In assessing Plaintiff's RFC, the ALJ found that Plaintiff could perform sedentary work as defined in 20 C.F.R. § 416.967(a), subject to certain limitations. (R. at 19.) Plaintiff should avoid heights, steps and dangerous or moving machinery, and should have minimal exposure to temperature extremes. (R. at 19.) Plaintiff could only occasionally stoop, squat, kneel, crouch and crawl, and could never reach overhead with his left upper extremity. (R. at 19.) Plaintiff's reaching, fingering and handling could be frequent at times, but not repetitive, with left hand assist at desk-level only. (R. at 19.) Plaintiff required use of a cane for ambulation and, due to pain levels, could only perform entry level, unskilled work. (R. at 19.)

At step four, the ALJ found Plaintiff had no past relevant work. (R. at 21.) At step five, the ALJ determined that Plaintiff could perform jobs existing in significant numbers in the national economy. (R. at 22.) Therefore, Plaintiff did not qualify as disabled under the Act. (R. at 23.)

IV. ANALYSIS

Plaintiff, forty-eight years old at the time of this Report and Recommendation, previously worked as a warehouse worker. (R. at 200, 205.) He applied for Social Security Benefits, alleging disability from two knee reconstruction surgeries, tears of the ACL and shoulder injuries, with an alleged onset date of November 1, 1998. (R. at 79.) Plaintiff's appeal to this Court alleges that the ALJ erred in failing to provide for Plaintiff's severe limitations stemming from knee pain and in relying upon testimony that the vocational expert ("VE") delivered in response to an incomplete hypothetical. (Pl.'s Mem. at 6-10.) For the reasons set forth below, the ALJ did not err in his decision.
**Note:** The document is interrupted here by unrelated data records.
import Summits.CriticalPhenomena.PercolationContinuityZ3.Theorems.Transplant.SkelFrmQuasiBParamsFaceFloorsClrXA
import Summits.CriticalPhenomena.PercolationContinuityZ3.Theorems.Transplant.SkelFrmBParamsFaceFloorsClrXA
import Summits.CriticalPhenomena.PercolationContinuityZ3.Theorems.Transplant.SkelFrmQuasiBParamsFaceRunA
import Summits.CriticalPhenomena.PercolationContinuityZ3.Theorems.Transplant.SkelFrmBParamsFaceRunA
import Summits.CriticalPhenomena.PercolationContinuityZ3.Theorems.Transplant.SkelPhiFaceNumsYCore
import Summits.CriticalPhenomena.PercolationContinuityZ3.Theorems.Transplant.SkelFrmQuasiBChoiceWindow
import Summits.CriticalPhenomena.PercolationContinuityZ3.Theorems.Transplant.SkelFrmBChoiceWindow
import Summits.CriticalPhenomena.PercolationContinuityZ3.Theorems.Transplant.PlanarSkeletonFrmQuasiDefs
import Summits.CriticalPhenomena.PercolationContinuityZ3.Theorems.Transplant.PlanarSkeletonFrmDefs
import Summits.CriticalPhenomena.PercolationContinuityZ3.Theorems.Transplant.SkelPhiStepIDataNS
import Summits.CriticalPhenomena.PercolationContinuityZ3.Theorems.Transplant.SkelFrmQuasi1ChoiceDefs
import Summits.CriticalPhenomena.PercolationContinuityZ3.Theorems.Transplant.SkelFrmQuasi1ParamsLBL
import Summits.CriticalPhenomena.PercolationContinuityZ3.Theorems.Transplant.SkelFrmQuasiBChoiceNums
import Summits.CriticalPhenomena.PercolationContinuityZ3.Theorems.Transplant.SkelFrmQuasiBParamsFaceCountsA
import Summits.CriticalPhenomena.PercolationContinuityZ3.Theorems.Transplant.SkelFrmQuasiBParamsFaceFloorsTXA
import Summits.CriticalPhenomena.PercolationContinuityZ3.Theorems.Transplant.SkelFrmQuasiBParamsFaceUnits
import Summits.CriticalPhenomena.PercolationContinuityZ3.Theorems.Transplant.SkelFrmQuasiBParamsLF
import Summits.CriticalPhenomena.PercolationContinuityZ3.Theorems.Transplant.SkelFrmQuasi1SlotTypes
import HarnessLib
import Summits.CriticalPhenomena.PercolationContinuityZ3.Theorems.Transplant.SkelFrmBParamsFaceFloorsLXA
/-!
# GEN-Q PORT (WAVE-Q table v0.8 section 2, row G185, U-level L19; captain R-6/R-7 2026-08-27: carrier token swap `PlanarSkeletonFrmFrom ↦ PlanarSkeletonFrmQuasi`)
# of the tree module «Transplant/SkelFrmFromBParamsFaceFloorsLXA» (sha256 8461e4d3b24ddf8c…) onto the quasi-step carrier `PlanarSkeletonFrmQuasi` (p507026): «SkelFrmQuasiBParamsFaceFloorsLXA»

HAND HUNK (L-FLOORMAP-1 ①⑥ / L-KitS-1 reader side; G017 «SkelFrmQuasiBChoiceNums», hp-8's KitSN): KS0.R'0→KS0.R'0N×24 — the kit of record at window cost `KS.NQ Φ`.

ORIGINAL TITLE: (F) VALUE LAYER, N2 twin (hp-8 g42, 2026-08-23; F-DISCHARGE-MAP-N2 G18 x-face LANDING floors FL1/FL2 = delta (Δ1)): `port_frm.py` text of N1 `SkelNegBParamsFaceFloorsLXA`

builds on p205010 (kernel theorem, internal audit signed; external expert review pending) — nothing in this file uses p205010; NOTHING is claimed about any open node
((N3-b), the end state).  Lane `prim-bschramm`, seat `prim-bschramm-stmt` (gen 33; GEN-Q column pen; tool = captain gen-1 g4's port_genq.py R-14 --cone + p3-g30's T1 patch).  Helper file (`--supports stmt-CriticalPhenomena-4575 --as helper`).
PORT RULES (U-wave r1–r4 re-used, GEN-Q hunk classes of p3-g29 #6136): declaration order, names and proof texts are those of «SkelFrmFromBParamsFaceFloorsLXA», byte-identical except
(i) the carrier token `PlanarSkeletonFrmFrom ↦ PlanarSkeletonFrmQuasi` in binders, `namespace`/`end` lines and qualified names (module names `SkelFrmFrom… ↦ SkelFrmQuasi…`
in imports of already-ported rows); (ii) `Φ.step ↦ Φ.qstep` with the called Steps lemma replaced by its `…Q`/`_q` twin and the cost `Φ.M` threaded (none in this file unless
listed below); (iii) `Φ.cyl_connected ↦ Φ.cyl_reach` readers (none unless listed); (iv) graph-ball radii / window floors ×`Φ.M` (none unless listed).  Carrier-free
residents stay imported/exported from the original «SkelFrmBParamsFaceFloorsLXA» exactly as in the FrmFrom port.  Docstrings and citations are the original's.

-/
import Summits.BirchSwinnertonDyer.BirchSwinnertonDyer.Theorems.BiquadraticEisensteinDescentHeegnerTwistCouplingInSupplyQuarticPartnerLadder
import Literature.NumberTheory.EllipticCurves.QuarticTwistEntireLFunction
import HarnessLib

set_option linter.dupNamespace false -- `Summit.BirchSwinnertonDyer.BirchSwinnertonDyer.Theorems.…` (summit = sub)
set_option autoImplicit false

/-!
# Crux `HeegnerTwistCouplingInSupply` (stmt-BirchSwinnertonDyer-21381) — the QUARTIC `j = 1728` corner `W_p⁻ : y² = x³ − p·x`:
# the partner ladder modulo Burungale–Tian ONLY (the Deuring–Hecke leaf removed)

Route `BiquadraticEisensteinDescent` (cell `pub/bsd-wall`, width seat `bsd-wall-cm-bed-w4` g14; `--supports` 21381, helper). Bookkeeping upgrade
of bed-w4 g13's H⁻ corner theorems (`…QuarticTwistCorner.cruxOnQuarticCorner_of_two_facts`, `…QuarticPartnerCorner.cruxOnQuarticCornerPartner_of_two_facts`,
`…QuarticPartnerLadder.cruxOnQuarticCornerLadder_of_two_facts`), which are stated modulo TWO named facts — Burungale–Tian's rank-zero `2`-converse for
CM curves (`hBT`) and Deuring–Hecke (`hH : hasEntireLFunction_of_j_mem_maximalCMJInvariants`, used only to read `r_an = 0` as `L(1) ≠ 0`). The second
is NOT needed: the continuation of `L(y² = x³ + A x, s)` for fourth-power-free `A` is the tree THEOREM `QuarticTwist.hasEntireLFunction` (Ireland–Rosen
18.6/18.7, bed-w3 g12; FYI of 2026-08-28T18:54Z). This file restates the ladder with `hH` DELETED, everything else BY NAME:

* §1 `L_one_ne_zero_partner_of_BT` — `r_an = 0 ∧ L(1) ≠ 0` for `y² = x³ − r²pq²·x` in the partner cell (`rank_sha_corank_partner` + `j = 1728` +
  `QuarticTwist.hasEntireLFunction`; `−r²pq²` is fourth-power-free);
* §2 ★★ `cruxOnQuarticCornerPartner_of_BT` — the generic partner rung (any `r ≡ 5 (mod 8)`, threshold `8⁸r⁵ ≤ (2.718·3.1415)⁸P³`, `p ∈ 𝔽_r^{×2} ∖ 𝔽_r^{×4}`),
  modulo `hBT` ONLY;
* §3 ★★ `cruxOnQuarticCornerThirtyNine_of_BT` — partner `5` with `P = 13`: EVERY prime `p ≡ 39 (mod 40)` (supersedes `cruxOnQuarticCorner_of_two_facts`,
  one fact instead of two, no pin table), and ★★ `cruxOnQuarticCornerLadder_of_BT` — the six-partner union (`5, 13, 29, 37, 53, 61`, `p ≥ 795`, ≈ 82 %
  of `p ≡ 7 (mod 8)` asymptotically) with the SAME statement as `cruxOnQuarticCornerLadder_of_two_facts` minus `hH`.

With `…QuarticMinusTripleRows` (every prime `p ≡ 7 (mod 8)`, `23 ≤ p < 6000`) the H⁻ corner is now, modulo Burungale–Tian ONLY: all `p < 6000`
except `7`, all `p ≡ 39 (mod 40)`, and the five further quartic classes above `795`. HONEST FRAMING: a typed sub-corner on ONE CM family (measure zero in
«all CM `W`»); the crux (residual C⁺) is untouched; BSD is not proved by any of this. THEOREMS ONLY. Supports stmt-BirchSwinnertonDyer-21381.
-/

noncomputable section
A. The ALJ did not err in assessing Plaintiff's RFC.

Plaintiff argues that the ALJ erred in assessing Plaintiff's RFC, because the ALJ did not provide for Plaintiff's severe limitations stemming from his chronic knee pain. (Pl.'s Mem. at 6.) Specifically, Plaintiff alleges that the ALJ failed to consider the recommendation of treating orthopedist Henry Shaia, M.D., that Plaintiff should consider restricting activity levels as evidence of Plaintiff's disabling knee pain. (Pl.'s Mem. at 8-9.) Defendant responds that substantial evidence supports the ALJ's decision. (Def.'s Mot. For Summ. J. and Mem. in Supp. ("Def.'s Mem.") (ECF No. 12) at 10-12.)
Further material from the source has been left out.